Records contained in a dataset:
import Summits.ResolutionOfSingularities.ResolutionOfSingularities.Theorems.FrobeniusLadderFInjectiveMacaulayficationDimLe4Reduced
import Summits.ResolutionOfSingularities.ResolutionOfSingularities.Theorems.FrobeniusLadderFInjectiveMacaulayficationFTemkinClosedPointsFibre
import Summits.ResolutionOfSingularities.ResolutionOfSingularities.Theorems.FrobeniusLadderFInjectiveMacaulayficationLocalFullificationDimFourFibre
import HarnessLib

/-!
# THE DIM-4 SLICE OF THE CRUX ⟸ Cossart–Piltant package ∧ (L4♭) — integral form and the crux's own ∀-text on `dim X ≤ 4`
# (crux `FInjectiveMacaulayfication` stmt-ResolutionOfSingularities-15315, chain w45a; res-L1-w45a-plan-1 RULING R17.1 §4 «REFINEMENT OF RECORD»:
# the (L4) chain p584097 → p584558 → p585410 re-run on the WEAKER fibre-supported local statement (L4♭) `LocalFullificationDimFourFibre`;
# seat res-L1-w45a-stub-2 g6)

[OURS · L1 W4.5a] Support file (`--supports stmt-ResolutionOfSingularities-15315 --as helper`); replaces the role of NO printed item; NOT a statement of
the manuscript; def-free; THEOREMS modulo `CossartPiltant2019General` (CP 2019 Thm. 1.1 (i)(ii)), `Stacks081R` (Raynaud–Gruson 5.2.2),
`CossartPiltant2019Principalization` (CP 2019 Prop. 4.4) BY NAME and modulo the CANDIDATE (L4♭)
`LocalFullificationDimFourFibre.LocalFullificationDimFourFibre` of OURS (this seat; conjecture-tagged, consumed as a hypothesis only); AI-written
(AI review is weaker than expert review).

* `fiModel_integral_dimLe4_of_L4fibre (hG h081R hP) (hL4 : LocalFullificationDimFourFibre)` — every integral separated `k`-variety of dimension
  `≤ 4` has a proper birational INTEGRAL model all of whose local rings are FULL (= RHS of `Reductions.fInjectiveMacaulayfication_iff_integral`):
  res-L1-w45a-lead-1's `FInjectiveMacaulayficationDimFour.fiModel_integral_dimLe4_of_step` (p584445; `dim ≤ 3` CP outright, `dim = 4` THEOREM A(4))
  with its F-Temkin hypothesis `hii` supplied by this seat's `FTemkinClosedPointsFibre.full_model_of_regularOffFinite_of_L4fibre`.
* `exists_fiModel_dimLe4_of_L4fibre` / **`fInjectiveMacaulayfication_dimLe4_of_L4fibre (hG h081R hP) (hL4)`** — the ∀-text of the route's crux
  `Summit.ResolutionOfSingularities.ResolutionOfSingularities.Theses.FrobeniusLadder.FInjectiveMacaulayfication` VERBATIM with ONE extra binder
  `topologicalKrullDim X ≤ 4` (reduced `X`), by the door's component gluing exactly as in res-L1-w45a-stub-3's `DimLe4Reduced` (p585410).
(The (L4) version, res-L1-w45a-stub-3's `DimLe4Reduced.fInjectiveMacaulayfication_dimLe4_of_L4` p585410, is the special case through
`LocalFullificationDimFourFibre.localFullificationDimFourFibre_of_localFullificationDimFour` — not restated.)
Upshot: **crux|_{dim X ≤ 4} ⟸ {CP 1.1, R–G 081R, CP 4.4} ∧ (L4♭)**, with (L4♭) ≤ (L4) as registered residues.
[folklore assembly; cite: CossartPiltant2019, Thm. 1.1 (i)(ii); Prop. 4.4] [cite: RaynaudGruson1971, Thm. 5.2.2] [cite: Temkin2008, Prop. 2.3.4; Lemma 2.1.1]
-/

-- single-problem summit: the doubled namespace component is forced
set_option linter.dupNamespace false

noncomputable section

namespace Summit.ResolutionOfSingularities.ResolutionOfSingularities.Theorems.FInjectiveMacaulayfication.DimLe4OfL4Fibre

open CategoryTheory CategoryTheory.Limits AlgebraicGeometry TopologicalSpace IsLocalRing
open Literature.AlgebraicGeometry.Resolution
open Summit.ResolutionOfSingularities.ResolutionOfSingularities.Theorems.FInjectiveMacaulayfication
open SliceableCentre

/-! ## §1 Integral form -/

/-- **THE DIM-4 SLICE OF THE CRUX ⟸ CP package ∧ (L4♭)** (integral form = RHS of `Reductions.fInjectiveMacaulayfication_iff_integral` for every
`X` of dimension `≤ 4`). [OURS · conditional on the CANDIDATE (L4♭) and on CP 1.1 / R–G / CP 4.4 BY NAME]
[cite: CossartPiltant2019, Thm. 1.1; Prop. 4.4] [cite: Temkin2008, Prop. 2.3.4] -/
theorem fiModel_integral_dimLe4_of_L4fibre
    (hG : CossartPiltant2019General.{0}) (h081R : Stacks081R.{0}) (hP : CossartPiltant2019Principalization.{0})
    (hL4 : LocalFullificationDimFourFibre.LocalFullificationDimFourFibre)
    (p : ℕ) [hp : Fact p.Prime] (k : Type) [Field k] [CharP k p] (X : Scheme.{0}) (f : X ⟶ Spec (.of k))
    [IsSeparated f] [LocallyOfFiniteType f] [QuasiCompact f] [IsIntegral X] (h4 : topologicalKrullDim X ≤ 4) :
    ∃ (X' : Scheme.{0}) (π : X' ⟶ X), IsProper π ∧ IsBirational π ∧ IsIntegral X' ∧ ∀ x : X', FullCl p (X'.presheaf.stalk x) := by
  classical
  refine FInjectiveMacaulayficationDimFour.fiModel_integral_dimLe4_of_step hG h081R hP p k X f h4 ?_
  intro X' g J F hg hJ _ hFfin hFpts hFdim hreg
  haveI : IsLocallyNoetherian X := LocallyOfFiniteType.isLocallyNoetherian f
  -- `F ≠ ∅` forces `dim X = 4` (a point of local dimension 4 in a variety of dimension ≤ 4); `F = ∅`: `X'` is already regular, hence FULL
  by_cases hF0 : F = ∅
  · subst hF0
    have hJne : J ≠ ⊥ := by
      intro h0
      have hgen : genericPoint X ∈ (J.support : Set X) := by rw [h0, Scheme.IdealSheafData.support_bot]; trivial
      have := hJ hgen
      rw [Set.mem_compl_iff, Scheme.mem_regularLocus] at this
      exact this (inferInstanceAs (IsRegularLocalRing X.functionField))
    refine ⟨X', g, J, hJne, hg, fun x' => ?_⟩
    have hx' : x' ∈ Scheme.regularLocus X' := hreg x' (by simp)
    rw [Scheme.mem_regularLocus] at hx'
    haveI := hx'
    haveI := FTemkinClosedPoints.charP_stalk_of_over p f g x'
    exact FTemkinClosedPoints.fullCl_of_isRegularLocalRing p _
  · obtain ⟨b, hb⟩ := Set.nonempty_iff_ne_empty.mpr hF0
    have h4' : topologicalKrullDim X = 4 := by
      refine le_antisymm h4 ?_
      have hb4 := hFdim b hb
      calc (4 : WithBot ℕ∞) = ringKrullDim (X.presheaf.stalk b) := hb4.symm
        _ ≤ topologicalKrullDim X := by
          rw [ringKrullDim_stalk_eq_coheight]
          refine le_trans ?_ (Literature.AlgebraicGeometry.Dimension.height_add_coheight_le_topologicalKrullDim b)
          exact WithBot.coe_le_coe.mpr le_add_self
    obtain ⟨X'', f'', J'', hf'', hJ'', -, hfull⟩ :=
      FTemkinClosedPointsFibre.full_model_of_regularOffFinite_of_L4fibre (fun q hq => hL4 q hq) p hp.out k X f h4' X' g J hg hJ
        hFfin.toFinset (fun b hb => hFpts b (hFfin.mem_toFinset.mp hb))
        fun x' hx' => (Scheme.mem_regularLocus _).mp (hreg x' fun h => hx' (hFfin.mem_toFinset.mpr h))
    exact ⟨X'', f'', J'', hJ'', hf'', hfull⟩

/-! ## §2 The crux's own ∀-text on `dim X ≤ 4` (reduced `X`) -/

/-- **The crux's conclusion for a given reduced `X` of dimension `≤ 4`** (instance-binder form), modulo the threefold package and (L4♭).
[OURS · conditional-result] [cite: CossartPiltant2019, Thm. 1.1 (i)(ii); Prop. 4.4] [cite: Temkin2008, Prop. 2.3.4] -/
theorem exists_fiModel_dimLe4_of_L4fibre
    (hG : CossartPiltant2019General.{0}) (h081R : Stacks081R.{0}) (hP : CossartPiltant2019Principalization.{0})
    (hL4 : LocalFullificationDimFourFibre.LocalFullificationDimFourFibre)
    (p : ℕ) [Fact p.Prime] (k : Type) [Field k] [CharP k p] (X : Scheme.{0}) (f : X ⟶ Spec (.of k))
    [IsSeparated f] [LocallyOfFiniteType f] [QuasiCompact f] [IsReduced X] (h4 : topologicalKrullDim X ≤ 4) :
    ∃ (X' : Scheme.{0}) (π : X' ⟶ X), IsProper π ∧ IsBirational π ∧ ∀ x : X',
      IsDomain (X'.presheaf.stalk x) ∧ ∀ d : ℕ, ringKrullDim (X'.presheaf.stalk x) = d →
        ∀ s : Fin d → X'.presheaf.stalk x, (Ideal.span (Set.range s)).radical.IsMaximal →
          RingTheory.Sequence.IsWeaklyRegular (X'.presheaf.stalk x) (List.ofFn s) ∧
          ∀ y : X'.presheaf.stalk x, (∃ e : ℕ, y ^ p ^ e ∈ Ideal.span
            ((fun z : X'.presheaf.stalk x => z ^ p ^ e) ''
              (Ideal.span (Set.range s) : Set (X'.presheaf.stalk x)))) →
            y ∈ Ideal.span (Set.range s) := by
  refine exists_model_of_forall_closeds
    (fun Y : Scheme.{0} => ∀ y : Y, IsDomain (Y.presheaf.stalk y) ∧
      ∀ d : ℕ, ringKrullDim (Y.presheaf.stalk y) = d →
        ∀ s : Fin d → Y.presheaf.stalk y, (Ideal.span (Set.range s)).radical.IsMaximal →
          RingTheory.Sequence.IsWeaklyRegular (Y.presheaf.stalk y) (List.ofFn s) ∧
          ∀ w : Y.presheaf.stalk y, (∃ e : ℕ, w ^ p ^ e ∈ Ideal.span
            ((fun z : Y.presheaf.stalk y => z ^ p ^ e) ''
              (Ideal.span (Set.range s) : Set (Y.presheaf.stalk y)))) →
            w ∈ Ideal.span (Set.range s))
    (fun Y hY y => (hY.false y).elim) (fun U V hU hV => fiClause_coprod p hU hV) X f fun Z hZ => ?_
  haveI := hZ
  have hdimZ : topologicalKrullDim (Scheme.IdealSheafData.vanishingIdeal Z).subscheme ≤ 4 :=
    (DimLe4Reduced.topologicalKrullDim_subscheme_vanishingIdeal_le Z).trans h4
  obtain ⟨X', π, hprop, hbir, -, hfi⟩ :=
    fiModel_integral_dimLe4_of_L4fibre hG h081R hP hL4 p k _ ((Scheme.IdealSheafData.vanishingIdeal Z).subschemeι ≫ f) hdimZ
  exact ⟨X', π, hprop, hbir, hfi⟩

/-- **★ THE CRUX RESTRICTED TO DIMENSION ≤ 4, FROM (L4♭).** The ∀-text of
`Summit.ResolutionOfSingularities.ResolutionOfSingularities.Theses.FrobeniusLadder.FInjectiveMacaulayfication` VERBATIM with the single extra
binder `topologicalKrullDim X ≤ 4`, modulo {CP 2019 Thm. 1.1, Raynaud–Gruson 5.2.2, CP 2019 Prop. 4.4} BY NAME and the candidate (L4♭)
`LocalFullificationDimFourFibre` (fibre-supported local FULL-ification in dimension 4; weaker than (L4)).
[OURS · conditional-result] [cite: CossartPiltant2019, Thm. 1.1 (i)(ii); Prop. 4.4] [cite: Temkin2008, Prop. 2.3.4] -/
theorem fInjectiveMacaulayfication_dimLe4_of_L4fibre
    (hG : CossartPiltant2019General.{0}) (h081R : Stacks081R.{0}) (hP : CossartPiltant2019Principalization.{0})
    (hL4 : LocalFullificationDimFourFibre.LocalFullificationDimFourFibre) :
    ∀ p : ℕ, p.Prime → ∀ (k : Type) [Field k] [CharP k p] (X : Scheme.{0}) (f : X ⟶ Spec (.of k)),
      IsSeparated f → LocallyOfFiniteType f → QuasiCompact f → IsReduced X → topologicalKrullDim X ≤ 4 →
      ∃ (X' : Scheme.{0}) (π : X' ⟶ X), IsProper π ∧ IsBirational π ∧ ∀ x : X',
        IsDomain (X'.presheaf.stalk x) ∧ ∀ d : ℕ, ringKrullDim (X'.presheaf.stalk x) = d →
          ∀ s : Fin d → X'.presheaf.stalk x, (Ideal.span (Set.range s)).radical.IsMaximal →
            RingTheory.Sequence.IsWeaklyRegular (X'.presheaf.stalk x) (List.ofFn s) ∧
            ∀ y : X'.presheaf.stalk x, (∃ e : ℕ, y ^ p ^ e ∈ Ideal.span
              ((fun z : X'.presheaf.stalk x => z ^ p ^ e) ''
                (Ideal.span (Set.range s) : Set (X'.presheaf.stalk x)))) →
              y ∈ Ideal.span (Set.range s) := by
  intro p hp k _ _ X f hsep hft hqc hred h4
  haveI : Fact p.Prime := ⟨hp⟩
  haveI := hsep
  haveI := hft
  haveI := hqc
  haveI := hred
  exact exists_fiModel_dimLe4_of_L4fibre hG h081R hP hL4 p k X f h4

end Summit.ResolutionOfSingularities.ResolutionOfSingularities.Theorems.FInjectiveMacaulayfication.DimLe4OfL4Fibre

end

§ **ABOUT THIS EXERCISE**
Given the records above, reproduce precisely and only the lines between the line holding "as registered residues." and the line holding "theorem fiModel_integral_dimLe4_of_L4fibre", inclusive.

§ **TASK SOLUTION**
Upshot: **crux|_{dim X ≤ 4} ⟸ {CP 1.1, R–G 081R, CP 4.4} ∧ (L4♭)**, with (L4♭) ≤ (L4) as registered residues.
[folklore assembly; cite: CossartPiltant2019, Thm. 1.1 (i)(ii); Prop. 4.4] [cite: RaynaudGruson1971, Thm. 5.2.2] [cite: Temkin2008, Prop. 2.3.4; Lemma 2.1.1]
-/

-- single-problem summit: the doubled namespace component is forced
set_option linter.dupNamespace false

noncomputable section

namespace Summit.ResolutionOfSingularities.ResolutionOfSingularities.Theorems.FInjectiveMacaulayfication.DimLe4OfL4Fibre

open CategoryTheory CategoryTheory.Limits AlgebraicGeometry TopologicalSpace IsLocalRing
open Literature.AlgebraicGeometry.Resolution
open Summit.ResolutionOfSingularities.ResolutionOfSingularities.Theorems.FInjectiveMacaulayfication
open SliceableCentre

/-! ## §1 Integral form -/

/-- **THE DIM-4 SLICE OF THE CRUX ⟸ CP package ∧ (L4♭)** (integral form = RHS of `Reductions.fInjectiveMacaulayfication_iff_integral` for every
`X` of dimension `≤ 4`). [OURS · conditional on the CANDIDATE (L4♭) and on CP 1.1 / R–G / CP 4.4 BY NAME]
[cite: CossartPiltant2019, Thm. 1.1; Prop. 4.4] [cite: Temkin2008, Prop. 2.3.4] -/
theorem fiModel_integral_dimLe4_of_L4fibre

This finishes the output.